Google appears to be abandoning development on Google Wave. The collaboration project many derided as a solution in search of a problem apparently never found the userbase Google had hoped for, perhaps because its user interface never managed to approach the user-friendliness of other Google projects such as Gmail or Google Reader. Writes Urs Hölzle, Senior Vice President, Operations & Google Fellow, on the Google Blog:

Wave has not seen the user adoption we would have liked. We don’t plan to continue developing Wave as a standalone product, but we will maintain the site at least through the end of the year and extend the technology for use in other Google projects. The central parts of the code, as well as the protocols that have driven many of Wave’s innovations, like drag-and-drop and character-by-character live typing, are already available as open source, so customers and partners can continue the innovation we began. In addition, we will work on tools so that users can easily “liberate” their content from Wave.

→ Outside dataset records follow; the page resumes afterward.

/-! ## §2 The `p = 3` child -/

/-- **THE D71 CHILD `InertBadAtThreeIstarZero` MODULO C-cc-1@3 (pair/LEVEL normal form) ∧ Kobayashi's
even main conjecture at `η` for CM curves at `p = 3` (`hC1K₃`, ONE verbatim form) ∧ the NAMED facts
Kitajima–Otsuki 2018 Main Thm. 1.3 and Kobayashi 2003 Thm. 7.4 (η) ∧ the route's support item
`PublishedFactsInert`.** `hlaw₃` = the crux `CccOneLawOnTypeIstarZero`'s unfolded body READ AT `3` in
the `+ δ`-free normal form of record (NIT-K8P3-2) — the ONE input with no print behind it; `hC1K₃` =
VERBATIM Kobayashi §4 p. 8 "`Char(X⁺(E/K_∞)^η) = (L_p⁺(E, η, X))`" for CM `V` good at `3` with
`a₃(V) = 0` (= Pollack–Rubin's p. 448 remark for CM, `p > 2`; conjecture-grade, carried; period
clause read at `p* = −3`: imaginary period); `h₆` = `PublishedFactsInert` (entire `L`, GZ I.7.3,
GZK, Poitou–Tate, modularity, Mazur — `hper`@3 from its Mazur conjunct; `ord₃ c₃(W) = 0` is proved
in §1). The `ℚ(√−3)`-form (C1_η)@3
of gen 0 / p421489 is GONE. CONDITIONAL on every displayed hypothesis; the item stays OPEN; nothing
booked. [cite: Kobayashi2003, §4 (p. 8), Thm. 7.4 (p. 13)] [cite: KitajimaOtsuki2018, Main Thm. 1.3]
[cite: PollackRubin2004, p. 448 (remark)] [cite: Mazur1978, Cor. 4.1]
[cite: SilvermanATAEC1994, IV.9.4 and Table 4.1] [cite: Miller2011LMS, §1 and Def. 1.1] -/
theorem inertBadAtThreeIstarZero_of_pairLawAtThree_of_kobayashi74_of_plusMCEtaK
    (hlaw₃ : ∀ (W : WeierstrassCurve ℚ) [W.IsElliptic] [W.IsGloballyMinimal],
      HasSignedLocalType W 3 (.Istar 0) → W.analyticRank = 1 →
      ∀ (V : WeierstrassCurve ℚ) [V.IsElliptic] [V.IsGloballyMinimal] (C : VariableChange ℚ)
        {N : ℕ} [NeZero N] {f : CuspForm (Gamma0 N) 2},
        C • W.quadraticTwist (-3) = V →
        V.HasGoodReductionAtPrime 3 → V.frobeniusTrace 3 = 0 → IsNewformOf V f →
        ∀ (ϖ : ℚ), (ϖ : ℝ) * V.imaginaryPeriodRat = minusPeriod f →
        ∀ (L : IwasawaAlgebra 3), IsQuadraticBranchMinusLFunction f 3 ϖ L →
        (∀ Q : (W.baseChange ℚ_[3]).toAffine.Point, 3 • Q = 0 → Q = 0) →
        ∀ (P : W.toAffine.Point) (n : ℕ), ¬ IsOfFinAddOrder P →
        (∀ R : W.toAffine.Point, ∃ (k : ℤ) (T : W.toAffine.Point), IsOfFinAddOrder T ∧ R = k • P + T) →
        (∃ Q : (W.baseChange ℚ_[3]).toAffine.Point, 3 ^ n • Q = W.toPadicPoint 3 P) →
        (∀ Q : (W.baseChange ℚ_[3]).toAffine.Point, 3 ^ (n + 1) • Q ≠ W.toPadicPoint 3 P) →
        ∀ (q : ℚ), shaAn W = (q : ℂ) →
        PowerSeries.coeff 1 L ≠ 0 ∧
          ((PowerSeries.coeff 1 L : ℤ_[3]) : ℚ_[3]).valuation =
            2 * (n : ℤ) + padicValRat 3 (q * W.tamagawaProduct / (W.torsionOrder : ℚ) ^ 2))
    (hC1K₃ : ∀ (K₀ : Type) [Field K₀] [NumberField K₀] [IsCyclotomicExtension {3} ℚ K₀]
        [(galRange (K := ℚ) K₀).Normal] (ηχ : absoluteGaloisGroup ℚ →* ℤˣ),
        (∀ σ ∈ galRange (K := ℚ) K₀, ηχ σ = 1) → ηχ ≠ 1 →
      ∀ (V : WeierstrassCurve ℚ) [V.IsElliptic] [V.IsGloballyMinimal] {N : ℕ} [NeZero N]
        {f : CuspForm (Gamma0 N) 2}, V.HasCM →
        (3 : ℕ) ≠ 2 → V.HasGoodReductionAtPrime 3 → V.frobeniusTrace 3 = 0 → IsNewformOf V f →
      ∀ (ϖ : ℚ), (ϖ : ℝ) * V.imaginaryPeriodRat = minusPeriod f →
      ∀ (κ : ZpExtension ℚ 3) (γ : absoluteGaloisGroup ℚ),
        κ.IsCyclotomic → κ.IsTopGenerator γ → γ ∈ galRange (K := ℚ) K₀ → IsCyclotomicVariable 3 γ →
      ∀ (Lp : IwasawaAlgebra 3), Additive.IsQuadraticBranchPlusLFunction f 3 ϖ Lp →
      ∀ D : Additive.EtaSignedSelmerDualData V κ K₀ ℚ_[3] ηχ γ 1, D.charIdeal = Ideal.span {Lp})
    (hKO : KitajimaOtsuki2018.mainThm13_etaSignedSelmerDual_noFiniteSubmodule)
    (h74 : Kobayashi2003.thm74_etaEvenMC_iff_etaOddMC) (h₆ : PublishedFactsInert) :
    Summit.BirchSwinnertonDyer.BirchSwinnertonDyer.Theses.InertBadSignedBranches.InertBadAtThreeIstarZero := by
  unfold Summit.BirchSwinnertonDyer.BirchSwinnertonDyer.Theses.InertBadSignedBranches.InertBadAtThreeIstarZero
  obtain ⟨hmod, hGZ, hGZK, hPT, hnf, hM⟩ := h₆
  have h32 : ((-1 : ℚ) ^ (3 / 2) * (3 : ℕ)) = -3 := by norm_num
  have hodd : ¬ Even (3 / 2) := by decide
  intro W _ _ _ hT hr
  refine missingInputAt_IstarZero_of_pairLaw_of_kobayashi74_of_plusMCEtaK_of_ne_two 3 hmod hGZ hGZK hPT
    hnf hM hKO h74 ?_ ?_ (by decide) W hT hr
  · intro K₀ _ _ _ _ ηχ hηK hη1 V _ _ N _ f hCM hp2 hgood hap hf ϖ hϖ κ γ hκ hγ hγK hγc Lp hLp D
    rw [if_neg hodd] at hϖ
    exact hC1K₃ K₀ ηχ hηK hη1 V hCM hp2 hgood hap hf ϖ hϖ κ γ hκ hγ hγK hγc Lp hLp D
  · intro W _ _ hT hr V _ _ C N _ f hC hgood hap hf ϖ hϖ L hL htors P n hP hgen hdiv hndiv q hq
    rw [h32] at hC
    rw [if_neg hodd] at hϖ
    exact hlaw₃ W hT hr V C hC hgood hap hf ϖ hϖ L hL htors P n hP hgen hdiv hndiv q hq

/-! ## §3 The print/LOG currency: (GZ_η-VAL) ⟹ the pair/LEVEL law, and the child's twin -/

/-- **Law-level conversion at any odd `p`: (GZ_η-VAL) in print/LOG currency ⟹ C-cc-1 in pair/LEVEL
form on the type** (`v_p log_ω(P) = n` at `p`-divisibility level `n` when `W` is additive at `p`,
`ord_p c_p(W ⊗ ℚ_p) = 0` and `W(ℚ_p)[p] = 0` — `EtaGZ.valuation_padicLog_eq_level`; the analytic sides
matched by `leadingTerm_eq_of_shaAn_eq`). bsd-cm-inert's inline step of
`InertBadOdd.missingInputAt_IstarZero_of_etaGZValuation_of_readings_of_ne_two`, isolated (no readings,
no (C1_η)). CONDITIONAL on `hcp`. [cite: SilvermanAEC2009, IV.6.4 and VII.6.3]
[cite: Kobayashi2003, §4 (p. 8)] [cite: Miller2011LMS, §1 and Def. 1.1] -/
theorem pairLaw_of_etaGZValuation_of_ne_two
    (hGZ : ∀ (W : WeierstrassCurve ℚ) [W.IsElliptic] [W.IsGloballyMinimal],
      HasSignedLocalType W p (.Istar 0) → W.analyticRank = 1 →
      ∀ (V : WeierstrassCurve ℚ) [V.IsElliptic] [V.IsGloballyMinimal] (C : VariableChange ℚ)
        {N : ℕ} [NeZero N] {f : CuspForm (Gamma0 N) 2},
        C • W.quadraticTwist ((-1) ^ (p / 2) * p) = V →
        V.HasGoodReductionAtPrime p → V.frobeniusTrace p = 0 → IsNewformOf V f →
        ∀ (ϖ : ℚ), (if Even (p / 2) then (ϖ : ℝ) * V.realPeriodRat = plusPeriod f
            else (ϖ : ℝ) * V.imaginaryPeriodRat = minusPeriod f) →
        ∀ (L : IwasawaAlgebra p), IsQuadraticBranchMinusLFunction f p ϖ L →
        ∀ (P : W.toAffine.Point), ¬ IsOfFinAddOrder P →
        (∀ R : W.toAffine.Point, ∃ (k : ℤ) (T : W.toAffine.Point), IsOfFinAddOrder T ∧ R = k • P + T) →
        ∀ (q : ℚ), W.leadingLCoeff / ((W.realPeriodRat * W.regulator : ℝ) : ℂ) = (q : ℂ) →
        PowerSeries.coeff 1 L ≠ 0 ∧
          ((PowerSeries.coeff 1 L : ℤ_[p]) : ℚ_[p]).valuation =
            2 * (padicLog (W.baseChange ℚ_[p]) (W.toPadicPoint p P)).valuation + padicValRat p q)
    (hcp : ∀ (W : WeierstrassCurve ℚ) [W.IsElliptic] [W.IsGloballyMinimal],
      HasSignedLocalType W p (.Istar 0) →
      padicValNat p ((W.baseChange (((primesEquiv (R := 𝓞 ℚ)).symm ⟨p, hp.out⟩).adicCompletion ℚ)).localTamagawaNumber
        (((primesEquiv (R := 𝓞 ℚ)).symm ⟨p, hp.out⟩).adicCompletionIntegers ℚ)) = 0)
    (hp2 : p ≠ 2) :
    ∀ (W : WeierstrassCurve ℚ) [W.IsElliptic] [W.IsGloballyMinimal],
      HasSignedLocalType W p (.Istar 0) → W.analyticRank = 1 →
      ∀ (V : WeierstrassCurve ℚ) [V.IsElliptic] [V.IsGloballyMinimal] (C : VariableChange ℚ)
        {N : ℕ} [NeZero N] {f : CuspForm (Gamma0 N) 2},
        C • W.quadraticTwist ((-1) ^ (p / 2) * p) = V →
        V.HasGoodReductionAtPrime p → V.frobeniusTrace p = 0 → IsNewformOf V f →
        ∀ (ϖ : ℚ), (if Even (p / 2) then (ϖ : ℝ) * V.realPeriodRat = plusPeriod f
            else (ϖ : ℝ) * V.imaginaryPeriodRat = minusPeriod f) →
        ∀ (L : IwasawaAlgebra p), IsQuadraticBranchMinusLFunction f p ϖ L →
        (∀ Q : (W.baseChange ℚ_[p]).toAffine.Point, p • Q = 0 → Q = 0) →
        ∀ (P : W.toAffine.Point) (n : ℕ), ¬ IsOfFinAddOrder P →
        (∀ R : W.toAffine.Point, ∃ (k : ℤ) (T : W.toAffine.Point), IsOfFinAddOrder T ∧ R = k • P + T) →
        (∃ Q : (W.baseChange ℚ_[p]).toAffine.Point, p ^ n • Q = W.toPadicPoint p P) →
        (∀ Q : (W.baseChange ℚ_[p]).toAffine.Point, p ^ (n + 1) • Q ≠ W.toPadicPoint p P) →
        ∀ (q : ℚ), shaAn W = (q : ℂ) →
        PowerSeries.coeff 1 L ≠ 0 ∧
          ((PowerSeries.coeff 1 L : ℤ_[p]) : ℚ_[p]).valuation =
            2 * (n : ℤ) + padicValRat p (q * W.tamagawaProduct / (W.torsionOrder : ℚ) ^ 2) := by
  -- bsd-cm-inert's inline step (InertBadOdd.missingInputAt_IstarZero_of_etaGZValuation_of_readings_of_ne_two)
  intro W _ _ hT hr V _ _ C N _ f hCV hgood hap hf ϖ hϖ L hL htors P n hP hgen hdiv hndiv q hq
  have hq' := leadingTerm_eq_of_shaAn_eq W hq
  obtain ⟨hne, hv⟩ := hGZ W hT hr V C hCV hgood hap hf ϖ hϖ L hL P hP hgen _ hq'
  have hcp' : ¬ p ∣ (W.baseChange ℚ_[p]).localTamagawaNumber ℤ_[p] := by
    rw [localTamagawaNumber_padic_eq_holds W ((primesEquiv (R := 𝓞 ℚ)).symm ⟨p, hp.out⟩) p
      (by rw [Equiv.apply_symm_apply])]
    intro h
    have h0 := hcp W hT
    rw [padicValNat.eq_zero_iff] at h0
    rcases h0 with h1 | h0 | hnd
    · exact hp.out.one_lt.ne' h1
    · exact localTamagawaNumber_adicCompletion_ne_zero W _ h0
    · exact hnd h
  obtain ⟨-, hlev⟩ := valuation_padicLog_eq_level W p
    (addv_of_hasSignedLocalType_of_twist_good W hT hp2 C hCV hgood) hcp' htors hdiv hndiv
  rw [hlev] at hv
  exact ⟨hne, hv⟩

I did manage to use it for a couple of TeleRead interviews, and for a story outlining project, but it’s just not the sort of thing that lends itself to obvious uses—unlike Etherpad, the collaborative text editor produced by a company that Google absorbed last year, ostensibly to add its developers to the Google Wave development team. I wonder if the Etherpad dev team will return to working on their previous project, now open-sourced with numerous mirrors.

Hmm, that’s kind of ironic when you think about it. In purchasing and killing the company that made it, open-sourcing it as a byproduct, Google may have given Etherpad the very widespread adoption that it hoped for but never managed to achieve in Wave.